» **Dataset entries**
/-- **Theorem 3.2 from its first-layer decomposition** (Tao 2016, §3.1: "Combining all these
manipulations, we conclude Theorem 3.2. Thus, it will suffice to show that every local cascade
operator is a complex average of the Euler bilinear operator `B`."). Given a local cascade form
`T` with parameter `ε₀ ≤ ε₁` (the threshold of `localCascade_isComplexAverage`), write
`T = S := ∑ⱼ cⱼ ⟨Cⱼ(·,·), ·⟩` on `H¹⁰_df × H¹⁰_df × (H¹⁰_df ⊗ ℂ)` (Def. 3.1); `S` is a complex
average of `B` (§3.2–3.9) and is real on real fields (`cascadeCombination_im`), so §3.1 gives an
averaging datum `𝒜` with `⟨B̃_𝒜(u,v), w⟩ = S(u,v,w)` for real `u, v, w ∈ H¹⁰_df`; for
`w = w₁ + i w₂ ∈ H¹⁰_df ⊗ ℂ` (`memH10dfC_decomposition`) both sides are `ℂ`-linear in `w`
(`complexAverage_linear_right`, applied to `𝒜.toComplex` and to the complex datum of `S`), whence
the identity on `H¹⁰_df × H¹⁰_df × (H¹⁰_df ⊗ ℂ)` recorded by `localCascade_isAveraged`. [cite: Tao2016AveragedNS, Thm. 3.2 and §3.1 p. 15] -/
theorem localCascade_isAveraged_of_complexAverage (hdec : memH10dfC_decomposition)
    (hlin : complexAverage_linear_right) (h31 : complexAverage_isAveraged)
    (h32 : localCascade_isComplexAverage) : localCascade_isAveraged := by
  obtain ⟨ε₁, hε₁, h32⟩ := h32
  refine ⟨ε₁, hε₁, fun ε₀ hε₀ hε₀₁ T hT => ?_⟩
  obtain ⟨k, c, ψ, hψ, hT⟩ := hT
  set S : L2C → L2C → L2C → ℂ := fun u v w =>
    ∑ j, (c j : ℂ) * basicCascadeForm ε₀ (ψ j 0) (ψ j 1) (ψ j 2) u v w with hS
  have hSavg : IsComplexAverageOf S eulerForm := h32 ε₀ hε₀ hε₀₁ k c ψ hψ
  have hSreal : ∀ u v w, MemH10df u → MemH10df v → MemH10df w → (S u v w).im = 0 :=
    fun u v w hu hv hw => cascadeCombination_im ε₀ c ψ hu.2.1 hv.2.1 hw.2.1
  obtain ⟨𝒜, h𝒜⟩ := h31 S hSavg hSreal
  obtain ⟨𝒟, h𝒟⟩ := hSavg
  refine ⟨𝒜, fun u v w hu hv hw => ?_⟩
  obtain ⟨w₁, w₂, hw₁, hw₂, rfl⟩ := hdec w hw
  rw [hT u v _ hu hv hw]
  change 𝒜.form u v (w₁ + Complex.I • w₂) = S u v (w₁ + Complex.I • w₂)
  have e1 : 𝒜.form u v (w₁ + Complex.I • w₂) =
      𝒜.form u v w₁ + Complex.I * 𝒜.form u v w₂ := by
    have := AveragingDatum.form_linear_right hlin 𝒜 1 Complex.I hu.memH10dfC hv.memH10dfC
      hw₁.memH10dfC hw₂.memH10dfC
    rwa [one_smul, one_mul] at this
  have e2 : S u v (w₁ + Complex.I • w₂) = S u v w₁ + Complex.I * S u v w₂ := by
    rw [h𝒟 u v _ hu.memH10dfC hv.memH10dfC hw, h𝒟 u v w₁ hu.memH10dfC hv.memH10dfC hw₁.memH10dfC,
      h𝒟 u v w₂ hu.memH10dfC hv.memH10dfC hw₂.memH10dfC]
    have := hlin 𝒟 u v w₁ w₂ 1 Complex.I hu.memH10dfC hv.memH10dfC hw₁.memH10dfC hw₂.memH10dfC
    rwa [one_smul, one_mul] at this
  rw [e1, e2, h𝒜 u v w₁ hu hv hw₁, h𝒜 u v w₂ hu hv hw₂]

end Literature.Analysis.FluidPDE.Tao2016
import Summits.Ventures.CertifiedManyBodySolver.Certificates.EmeryCu4O8_kry_YBCO7_c3hh_s9x10_S0
import HarnessLib

/-!
# KLDL-R certificate: an exact cluster vector of the open `Cu₄O₈` block (YBCO7 three-band corner `c3hh`, sector `(9,10)`, `N = 19`) — part S1 (kernel traces of atom classes [0, 1, 3])

HONEST FRAMING: certified energy-window bookkeeping (a hypothesis-free UPPER bound on the three-band ground-state energy density at
`ρ = 19/16` from ONE explicit cluster vector, Ruelle's cluster variational principle as typed in `EmeryThreeBandBlock2x2RayleighCap`);
not a superconductivity verdict; no number of record at an anchor moves. WHAT-THIS-IS-NOT: a floor; a phase word.

The vector: the integer-rounded (scale `2^16`) lowest eigenvector of `h(θ) = Σ_a θ_a h^G_a` (`h^G_a = hubbardOpenBoxGP 1 12 (cu4o8Tau a) (cu4o8Ups a) (cu4o8Nu a)`)
on the spin sector `(9,10)` of the twelve physical sites of the open `2×2`-cell block (dimension 14520; 4000 nonzero coefficients — TRUNCATED to the 4000 largest-modulus coefficients of the rounded eigenvector (a valid trial vector; exact Rayleigh quotient 26.736867 vs eigenvalue 26.310710 eV/cluster)), at the coupling vector
`θ = ['139/100', '139/100', '139/100', '139/100', '-73/100', '-73/100', '-73/100', '-73/100', '87/50', '0', '0', '5057/1000', '2171/500', '2171/500']` (YBCO7 corner `c3hh` of `BLOCK-TABLES-La214v123_v1` = (t_pd ×4, −t_pp ×4, Δ_pd, ε_px, ε_py, U_d, U_px, U_py), cuprate signs),
stored as a `CoefTree` (search tree over occupation codes, `HubbardOpenBoxCodedRayleigh`). Norm `NN = 4145635630`; the fourteen EXACT integer traces
`S_a = NN·⟨unit, h^G_a unit⟩ = [-11509423144, -6352716856, -11510588908, -6361186706, 3057407548, 6291987676, 1909816332, 3060414932, 21030449368, 28868908664, 28867718938, 5219627336, 12434512487, 12433322761]` (float eigenvalue 26.310709560 eV/cluster; exact Rayleigh quotient 26.736866874; cap 1.6710542 eV/site = 6.684217 eV/CuO₂).
Parts: S0 = the tree + search-tree order / norm / particle number (kernel); S1–S3 = the fourteen traces `CoefTree.sApp` over the hop-list oracles `cu4o8ClusterF a` (kernel, `decide +kernel`);
F = the assembled table and the consequences (`emeryEnergyDensity_le_of_cu4o8Tree`: for EVERY `θ'`, `e_Emery(θ', 19/16) ≤ (1/16)·Σ_a θ'_a·S_a/NN`; the corner number; the `hT` trace rows,
unit norm and particle number for the `T > 0` Rayleigh-family floor `le_emeryCellPressure_of_rayleighFamily` / `Downfold/EmeryThermalSeam`).
Generator: HOME/hubbard-box-p2/code/rayleigh/ (kit job ray_main.py: scipy eigsh + exact integer forms; emit_kry.py), hubbard-box-p2 g15.
[cite: Ruelle1969, §3.3] [cite: Emery1987, eq. (1)] [cite: LinGubernatis1993, §II]
-/

noncomputable section

namespace Summit.Ventures.CertifiedManyBodySolver.Certificates

open Matrix Literature.MathematicalPhysics.QuantumLattice OccupationCode OccupationCode.CoefTree ClusterLowerBound InfVolFermionState HubbardWave0

/-- The exact trace of atom class `0` (kernel). [cite: Ruelle1969, §3.3] -/
theorem kry_YBCO7_c3hh_s9x10_sApp0 : kry_YBCO7_c3hh_s9x10.sApp (cu4o8ClusterF 0) = -11509423144 := by decide +kernel

/-- The exact trace of atom class `1` (kernel). [cite: Ruelle1969, §3.3] -/
theorem kry_YBCO7_c3hh_s9x10_sApp1 : kry_YBCO7_c3hh_s9x10.sApp (cu4o8ClusterF 1) = -6352716856 := by decide +kernel

/-- The exact trace of atom class `3` (kernel). [cite: Ruelle1969, §3.3] -/
theorem kry_YBCO7_c3hh_s9x10_sApp3 : kry_YBCO7_c3hh_s9x10.sApp (cu4o8ClusterF 3) = -6361186706 := by decide +kernel

end Summit.Ventures.CertifiedManyBodySolver.Certificates

end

» **What you need to do**
Starting at the line that has "(hlin : complexAverage_linear_right)" and ending at the line that has "v w with hS", please write out the lines above exactly, leaving out all others.

» **Answer for the task**
    (hlin : complexAverage_linear_right) (h31 : complexAverage_isAveraged)
    (h32 : localCascade_isComplexAverage) : localCascade_isAveraged := by
  obtain ⟨ε₁, hε₁, h32⟩ := h32
  refine ⟨ε₁, hε₁, fun ε₀ hε₀ hε₀₁ T hT => ?_⟩
  obtain ⟨k, c, ψ, hψ, hT⟩ := hT
  set S : L2C → L2C → L2C → ℂ := fun u v w =>
    ∑ j, (c j : ℂ) * basicCascadeForm ε₀ (ψ j 0) (ψ j 1) (ψ j 2) u v w with hS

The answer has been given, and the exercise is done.